/-- **Valuations at `P`: `v_P(2) = 4`, `v_P(θ) = 1`, `v_P(2 + θ) = 1`** (`θ ∈ 𝓞_L`, `θ⁴ − 4θ² + 2 = 0`): `2 ∈ P⁴ ∖ P⁵`, `θ ∈ P ∖ P²` and
`2 + θ ∈ P ∖ P²` — the hypotheses `e = 4`, `𝔭 ‖ m` (with `m = 2 + θ`, the relative generator of the next layer `L(√(2+θ))`) of the dyadic non-norm
lemma at `e = 4`, `f = 1`.  (`θ⁴ = 2(2θ² − 1) ∈ P` gives `θ ∈ P`; `θ ∈ P²` would give `2 = 4θ² − θ⁴ ∈ P⁵`.) [cite: NeukirchANT1999, Ch. I §8 Prop. (8.2)]
[cite: Omeara1963, §63A (63:1)] -/
theorem two_mem_pow_four_and_mem_of_quartic_root (h4 : Module.finrank K L = 4) {θ : 𝓞 L} (hθ : θ ^ 4 - 4 * θ ^ 2 + 2 = 0)
    (𝔭₁ : Ideal (𝓞 K)) [𝔭₁.IsPrime] (h2𝔭 : (2 : 𝓞 K) ∈ 𝔭₁) (hunr : (2 : 𝓞 K) ∉ 𝔭₁ ^ 2)
    (P : Ideal (𝓞 L)) [P.IsPrime] [P.LiesOver 𝔭₁] :
    ((2 : 𝓞 L) ∈ P ^ 4 ∧ (2 : 𝓞 L) ∉ P ^ 5) ∧ (θ ∈ P ∧ θ ∉ P ^ 2) ∧ (2 + θ ∈ P ∧ 2 + θ ∉ P ^ 2) := by
  classical
  haveI := liesOver_span_two₄ h2𝔭
  haveI : P.LiesOver (Ideal.span {(2 : ℤ)}) := Ideal.LiesOver.trans P 𝔭₁ _
  have hP0 : P ≠ ⊥ := Ideal.ne_bot_of_liesOver_of_ne_bot (by simp : Ideal.span {(2 : ℤ)} ≠ ⊥) P
  obtain ⟨he4, -, -⟩ := ramificationIdx_eq_four_of_quartic_root h4 hθ 𝔭₁ h2𝔭 hunr P
  -- `e(P | 2ℤ) = e(𝔭₁ | 2ℤ) · e(P | 𝔭₁) = 4`
  have hP2 : P.under (𝓞 K) = 𝔭₁ := (Ideal.over_def P 𝔭₁).symm
  have htower : P.ramificationIdx ℤ = 4 := by
    have h := Ideal.ramificationIdx_tower (P.under (𝓞 K)) P (R := ℤ)
    rw [hP2, ramificationIdx_int_eq_one_of_two_not_mem_sq 𝔭₁ h2𝔭 hunr, one_mul, he4] at h
    exact h
  have hmap : Ideal.map (algebraMap ℤ (𝓞 L)) (Ideal.span {(2 : ℤ)}) = Ideal.span {(2 : 𝓞 L)} := by
    rw [Ideal.map_span, Set.image_singleton, map_ofNat]
  have hp0 : Ideal.map (algebraMap ℤ (𝓞 L)) (Ideal.span {(2 : ℤ)}) ≠ ⊥ := Ideal.map_ne_bot_of_ne_bot (by simp)
  have hcount : (normalizedFactors (Ideal.span {(2 : 𝓞 L)})).count P = 4 := by
    rw [← hmap, ← Ideal.IsDedekindDomain.ramificationIdx_eq_normalizedFactors_count (Ideal.span {(2 : ℤ)}) P hp0, htower]
  have h20 : (2 : 𝓞 L) ≠ 0 := two_ne_zero
  have h2P4 : (2 : 𝓞 L) ∈ P ^ 4 := (mem_pow_iff_le_count₄ hP0 h20 4).mpr (by rw [hcount])
  have h2P5 : (2 : 𝓞 L) ∉ P ^ 5 := fun h => by
    have := (mem_pow_iff_le_count₄ hP0 h20 5).mp h
    rw [hcount] at this
    omega
  have h2P : (2 : 𝓞 L) ∈ P := Ideal.pow_le_self (by norm_num) h2P4
  -- `θ ∈ P ∖ P²`
  have hθ4 : θ ^ 4 = 2 * (2 * θ ^ 2 - 1) := by linear_combination hθ
  have hθP : θ ∈ P := by
    have h : θ ^ 4 ∈ P := by rw [hθ4]; exact P.mul_mem_right _ h2P
    exact (inferInstance : P.IsPrime).mem_of_pow_mem 4 h
  have hθP2 : θ ∉ P ^ 2 := fun h => by
    have h8 : θ ^ 4 ∈ P ^ 5 := by
      have : θ ^ 4 ∈ (P ^ 2) ^ 4 := Ideal.pow_mem_pow h 4
      rw [← pow_mul] at this
      exact Ideal.pow_le_pow_right (by norm_num) this
    have h44 : (4 : 𝓞 L) * θ ^ 2 ∈ P ^ 5 := by
      have h22 : (4 : 𝓞 L) = 2 * 2 := by norm_num
      have : (2 : 𝓞 L) * 2 * θ ∈ P ^ 4 * P := Ideal.mul_mem_mul (Ideal.mul_mem_right _ _ h2P4) hθP
      rw [← pow_succ] at this
      rw [h22, sq, ← mul_assoc]
      exact Ideal.mul_mem_right _ _ this
    apply h2P5
    have : (2 : 𝓞 L) = 4 * θ ^ 2 - θ ^ 4 := by linear_combination hθ
    rw [this]
    exact (P ^ 5).sub_mem h44 h8
  refine ⟨⟨h2P4, h2P5⟩, ⟨hθP, hθP2⟩, P.add_mem h2P hθP, fun h => hθP2 ?_⟩
  have : (2 + θ) - 2 ∈ P ^ 2 := (P ^ 2).sub_mem h (Ideal.pow_le_pow_right (by norm_num) h2P4)
  rwa [add_sub_cancel_left] at this

/-- **`v_P(π₁) = 4` for `π₁ ∈ 𝔭₁ ∖ 𝔭₁²`**: the image of `π₁` in `𝓞_L` lies in `P⁴ ∖ P⁵` (`𝔭₁𝓞_L ≤ P⁴` by `e(P | 𝔭₁) = 4`, and
`𝔭₁ = (π₁) + 𝔭₁²`, so `π₁ ∈ P⁵` would give `𝔭₁𝓞_L ≤ P⁵`). [cite: NeukirchANT1999, Ch. I §8 Prop. (8.2)] -/
theorem algebraMap_mem_pow_four_of_mem_of_not_mem_sq (h4 : Module.finrank K L = 4) {θ : 𝓞 L} (hθ : θ ^ 4 - 4 * θ ^ 2 + 2 = 0)
    (𝔭₁ : Ideal (𝓞 K)) [𝔭₁.IsPrime] (h2𝔭 : (2 : 𝓞 K) ∈ 𝔭₁) (hunr : (2 : 𝓞 K) ∉ 𝔭₁ ^ 2)
    (P : Ideal (𝓞 L)) [P.IsPrime] [P.LiesOver 𝔭₁] {π₁ : 𝓞 K} (hπ₁ : π₁ ∈ 𝔭₁) (hπ₁' : π₁ ∉ 𝔭₁ ^ 2) :
    algebraMap (𝓞 K) (𝓞 L) π₁ ∈ P ^ 4 ∧ algebraMap (𝓞 K) (𝓞 L) π₁ ∉ P ^ 5 := by
  classical
  have h𝔭0 : 𝔭₁ ≠ ⊥ := fun h => hπ₁' (by rw [h] at hπ₁; rw [(Ideal.mem_bot.mp hπ₁)]; exact zero_mem _)
  have hP0 : P ≠ ⊥ := Ideal.ne_bot_of_liesOver_of_ne_bot h𝔭0 P
  obtain ⟨he4, -, -⟩ := ramificationIdx_eq_four_of_quartic_root h4 hθ 𝔭₁ h2𝔭 hunr P
  have hmap0 : Ideal.map (algebraMap (𝓞 K) (𝓞 L)) 𝔭₁ ≠ ⊥ := Ideal.map_ne_bot_of_ne_bot h𝔭0
  have hcount : (normalizedFactors (Ideal.map (algebraMap (𝓞 K) (𝓞 L)) 𝔭₁)).count P = 4 := by
    rw [← Ideal.IsDedekindDomain.ramificationIdx_eq_normalizedFactors_count 𝔭₁ P hmap0, he4]
  have hmapP4 : Ideal.map (algebraMap (𝓞 K) (𝓞 L)) 𝔭₁ ≤ P ^ 4 :=
    (le_pow_iff_le_count₄ hP0 hmap0 4).mpr (by rw [hcount])
  refine ⟨hmapP4 (Ideal.mem_map_of_mem _ hπ₁), fun h5 => ?_⟩
  -- `𝔭₁ = (π₁) + 𝔭₁²`
  have h𝔭eq : Ideal.span {π₁} ⊔ 𝔭₁ ^ 2 = 𝔭₁ ^ 1 := by
    refine Ideal.eq_prime_pow_of_succ_lt_of_le h𝔭0 (lt_of_le_of_ne le_sup_right fun h => hπ₁' ?_) ?_
    · rw [h]; exact Ideal.mem_sup_left (Ideal.mem_span_singleton_self π₁)
    · rw [pow_one]; exact sup_le (by rwa [Ideal.span_singleton_le_iff_mem]) (Ideal.pow_le_self two_ne_zero)
  rw [pow_one] at h𝔭eq
  have hle5 : Ideal.map (algebraMap (𝓞 K) (𝓞 L)) 𝔭₁ ≤ P ^ 5 := by
    conv_lhs => rw [← h𝔭eq]
    rw [Ideal.map_sup, Ideal.map_pow, Ideal.map_span, Set.image_singleton]
    refine sup_le (by rwa [Ideal.span_singleton_le_iff_mem]) ?_
    calc Ideal.map (algebraMap (𝓞 K) (𝓞 L)) 𝔭₁ ^ 2 ≤ (P ^ 4) ^ 2 := Ideal.pow_right_mono hmapP4 2
      _ = P ^ 8 := by rw [← pow_mul]
      _ ≤ P ^ 5 := Ideal.pow_le_pow_right (by norm_num)
  have := (le_pow_iff_le_count₄ hP0 hmap0 5).mp hle5
  rw [hcount] at this
  omega

/-- ★★ **THE BASE-FIELD CERTIFICATE ⟹ `η − 1 ∈ P⁸ ∖ P⁹`.**  With `η = A + Bθ + Cθ² + Dθ³ ∈ 𝓞_L` (`A, B, C, D ∈ 𝓞_K`) and elements
`π₁ ∈ 𝔭₁ ∖ 𝔭₁²`, `d, γ₀ ∉ 𝔭₁`, `γ₁, γ₂, γ₃` of `𝓞_K` such that `d(A − 1) = π₁²γ₀`, `dB = π₁²γ₁`, `dC = π₁²γ₂`, `dD = π₁²γ₃`: then
`d(η − 1) = π₁²(γ₀ + γ₁θ + γ₂θ² + γ₃θ³)` with `v_P(d) = 0`, `v_P(π₁) = 4`, `v_P(γ₀ + γ₁θ + γ₂θ² + γ₃θ³) = 0` (`θ ∈ P`, `γ₀ ∉ P`), so
`v_P(η − 1) = 8`.  Every hypothesis is an identity or an ideal membership in `𝓞_K` (and does not see which root `θ` of `X⁴ − 4X² + 2` is used).
[cite: Omeara1963, §63A (63:1), §63B (63:10)] [cite: NeukirchANT1999, Ch. I §8 Prop. (8.2)] -/
theorem sub_one_mem_pow_eight_of_baseCert (h4 : Module.finrank K L = 4) {θ : 𝓞 L} (hθ : θ ^ 4 - 4 * θ ^ 2 + 2 = 0)
    (𝔭₁ : Ideal (𝓞 K)) [𝔭₁.IsPrime] (h2𝔭 : (2 : 𝓞 K) ∈ 𝔭₁) (hunr : (2 : 𝓞 K) ∉ 𝔭₁ ^ 2)
    (P : Ideal (𝓞 L)) [P.IsPrime] [P.LiesOver 𝔭₁] {A B C D π₁ d γ₀ γ₁ γ₂ γ₃ : 𝓞 K} (hπ₁ : π₁ ∈ 𝔭₁) (hπ₁' : π₁ ∉ 𝔭₁ ^ 2)
    (hd : d ∉ 𝔭₁) (hγ₀ : γ₀ ∉ 𝔭₁) (hA : d * (A - 1) = π₁ ^ 2 * γ₀) (hB : d * B = π₁ ^ 2 * γ₁)
    (hC : d * C = π₁ ^ 2 * γ₂) (hD : d * D = π₁ ^ 2 * γ₃) :
    algebraMap (𝓞 K) (𝓞 L) A + algebraMap (𝓞 K) (𝓞 L) B * θ + algebraMap (𝓞 K) (𝓞 L) C * θ ^ 2 +
          algebraMap (𝓞 K) (𝓞 L) D * θ ^ 3 - 1 ∈ P ^ 8 ∧
      algebraMap (𝓞 K) (𝓞 L) A + algebraMap (𝓞 K) (𝓞 L) B * θ + algebraMap (𝓞 K) (𝓞 L) C * θ ^ 2 +
          algebraMap (𝓞 K) (𝓞 L) D * θ ^ 3 - 1 ∉ P ^ 9 := by
  classical
  set f := algebraMap (𝓞 K) (𝓞 L) with hf
  have h𝔭0 : 𝔭₁ ≠ ⊥ := fun h => hπ₁' (by rw [h] at hπ₁; rw [(Ideal.mem_bot.mp hπ₁)]; exact zero_mem _)
  have hP0 : P ≠ ⊥ := Ideal.ne_bot_of_liesOver_of_ne_bot h𝔭0 P
  have hunder : ∀ x : 𝓞 K, f x ∈ P ↔ x ∈ 𝔭₁ := fun x => by
    rw [hf, ← Ideal.mem_comap, ← Ideal.under_def, ← Ideal.over_def P 𝔭₁]
  obtain ⟨-, ⟨hθP, -⟩, -⟩ := two_mem_pow_four_and_mem_of_quartic_root h4 hθ 𝔭₁ h2𝔭 hunr P
  obtain ⟨hπP4, hπP5⟩ := algebraMap_mem_pow_four_of_mem_of_not_mem_sq h4 hθ 𝔭₁ h2𝔭 hunr P hπ₁ hπ₁'
  -- the identity `d (η - 1) = π₁² (γ₀ + γ₁ θ + γ₂ θ² + γ₃ θ³)`
  set w := f A + f B * θ + f C * θ ^ 2 + f D * θ ^ 3 - 1 with hw
  set γ := f γ₀ + f γ₁ * θ + f γ₂ * θ ^ 2 + f γ₃ * θ ^ 3 with hγ
  have hident : f d * w = f π₁ ^ 2 * γ := by
    have hA' := congrArg f hA
    have hB' := congrArg f hB
    have hC' := congrArg f hC
    have hD' := congrArg f hD
    simp only [map_mul, map_sub, map_one, map_pow] at hA' hB' hC' hD'
    rw [hw, hγ]
    linear_combination hA' + θ * hB' + θ ^ 2 * hC' + θ ^ 3 * hD'
  -- valuations: `v_P(d) = 0`, `v_P(γ) = 0`, `v_P(π₁) = 4`
  have hdP : f d ∉ P := fun h => hd ((hunder d).mp h)
  have hγP : γ ∉ P := fun h => hγ₀ ((hunder γ₀).mp (by
    have : γ - (f γ₁ + f γ₂ * θ + f γ₃ * θ ^ 2) * θ ∈ P := P.sub_mem h (P.mul_mem_left _ hθP)
    have hγeq : γ - (f γ₁ + f γ₂ * θ + f γ₃ * θ ^ 2) * θ = f γ₀ := by rw [hγ]; ring
    rwa [hγeq] at this))
  have hd0 : f d ≠ 0 := fun h => hdP (by rw [h]; exact zero_mem _)
  have hγ0 : γ ≠ 0 := fun h => hγP (by rw [h]; exact zero_mem _)
  have hπ0 : f π₁ ≠ 0 := fun h => hπP5 (by rw [h]; exact zero_mem _)
  have hw0 : w ≠ 0 := fun h => by
    rw [h, mul_zero] at hident
    exact (mul_ne_zero (pow_ne_zero 2 hπ0) hγ0) hident.symm
  have hcd : (normalizedFactors (Ideal.span {f d})).count P = 0 :=
    count_span_eq_of_mem_of_not_mem₄ (by rw [pow_zero, Ideal.one_eq_top]; exact Submodule.mem_top) (by rwa [pow_one])
  have hcγ : (normalizedFactors (Ideal.span {γ})).count P = 0 :=
    count_span_eq_of_mem_of_not_mem₄ (by rw [pow_zero, Ideal.one_eq_top]; exact Submodule.mem_top) (by rwa [pow_one])
  have hcπ : (normalizedFactors (Ideal.span {f π₁})).count P = 4 := count_span_eq_of_mem_of_not_mem₄ hπP4 hπP5
  have hcw : (normalizedFactors (Ideal.span {w})).count P = 8 := by
    have h : (normalizedFactors (Ideal.span {f d * w})).count P =
        (normalizedFactors (Ideal.span {f π₁ ^ 2 * γ})).count P := by rw [hident]
    rw [count_span_mul₄ hd0 hw0, count_span_mul₄ (pow_ne_zero 2 hπ0) hγ0, sq, count_span_mul₄ hπ0 hπ0,
      hcd, hcγ, hcπ] at h
    omega
  refine ⟨(mem_pow_iff_le_count₄ hP0 hw0 8).mpr (by rw [hcw]), fun h => ?_⟩
  have := (mem_pow_iff_le_count₄ hP0 hw0 9).mp h
  rw [hcw] at this
  omega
◇ ◇ ◇
**Activity**
Of the lines above, extract only those from the line with "have := (le_pow_iff_le_count₄" to the line with "[cite: Omeara1963, §63A (63:1), §63B", both included, exactly as written.

**Response for this exercise**
  have := (le_pow_iff_le_count₄ hP0 hmap0 5).mp hle5
  rw [hcount] at this
  omega

/-- ★★ **THE BASE-FIELD CERTIFICATE ⟹ `η − 1 ∈ P⁸ ∖ P⁹`.**  With `η = A + Bθ + Cθ² + Dθ³ ∈ 𝓞_L` (`A, B, C, D ∈ 𝓞_K`) and elements
`π₁ ∈ 𝔭₁ ∖ 𝔭₁²`, `d, γ₀ ∉ 𝔭₁`, `γ₁, γ₂, γ₃` of `𝓞_K` such that `d(A − 1) = π₁²γ₀`, `dB = π₁²γ₁`, `dC = π₁²γ₂`, `dD = π₁²γ₃`: then
`d(η − 1) = π₁²(γ₀ + γ₁θ + γ₂θ² + γ₃θ³)` with `v_P(d) = 0`, `v_P(π₁) = 4`, `v_P(γ₀ + γ₁θ + γ₂θ² + γ₃θ³) = 0` (`θ ∈ P`, `γ₀ ∉ P`), so
`v_P(η − 1) = 8`.  Every hypothesis is an identity or an ideal membership in `𝓞_K` (and does not see which root `θ` of `X⁴ − 4X² + 2` is used).
[cite: Omeara1963, §63A (63:1), §63B (63:10)] [cite: NeukirchANT1999, Ch. I §8 Prop. (8.2)] -/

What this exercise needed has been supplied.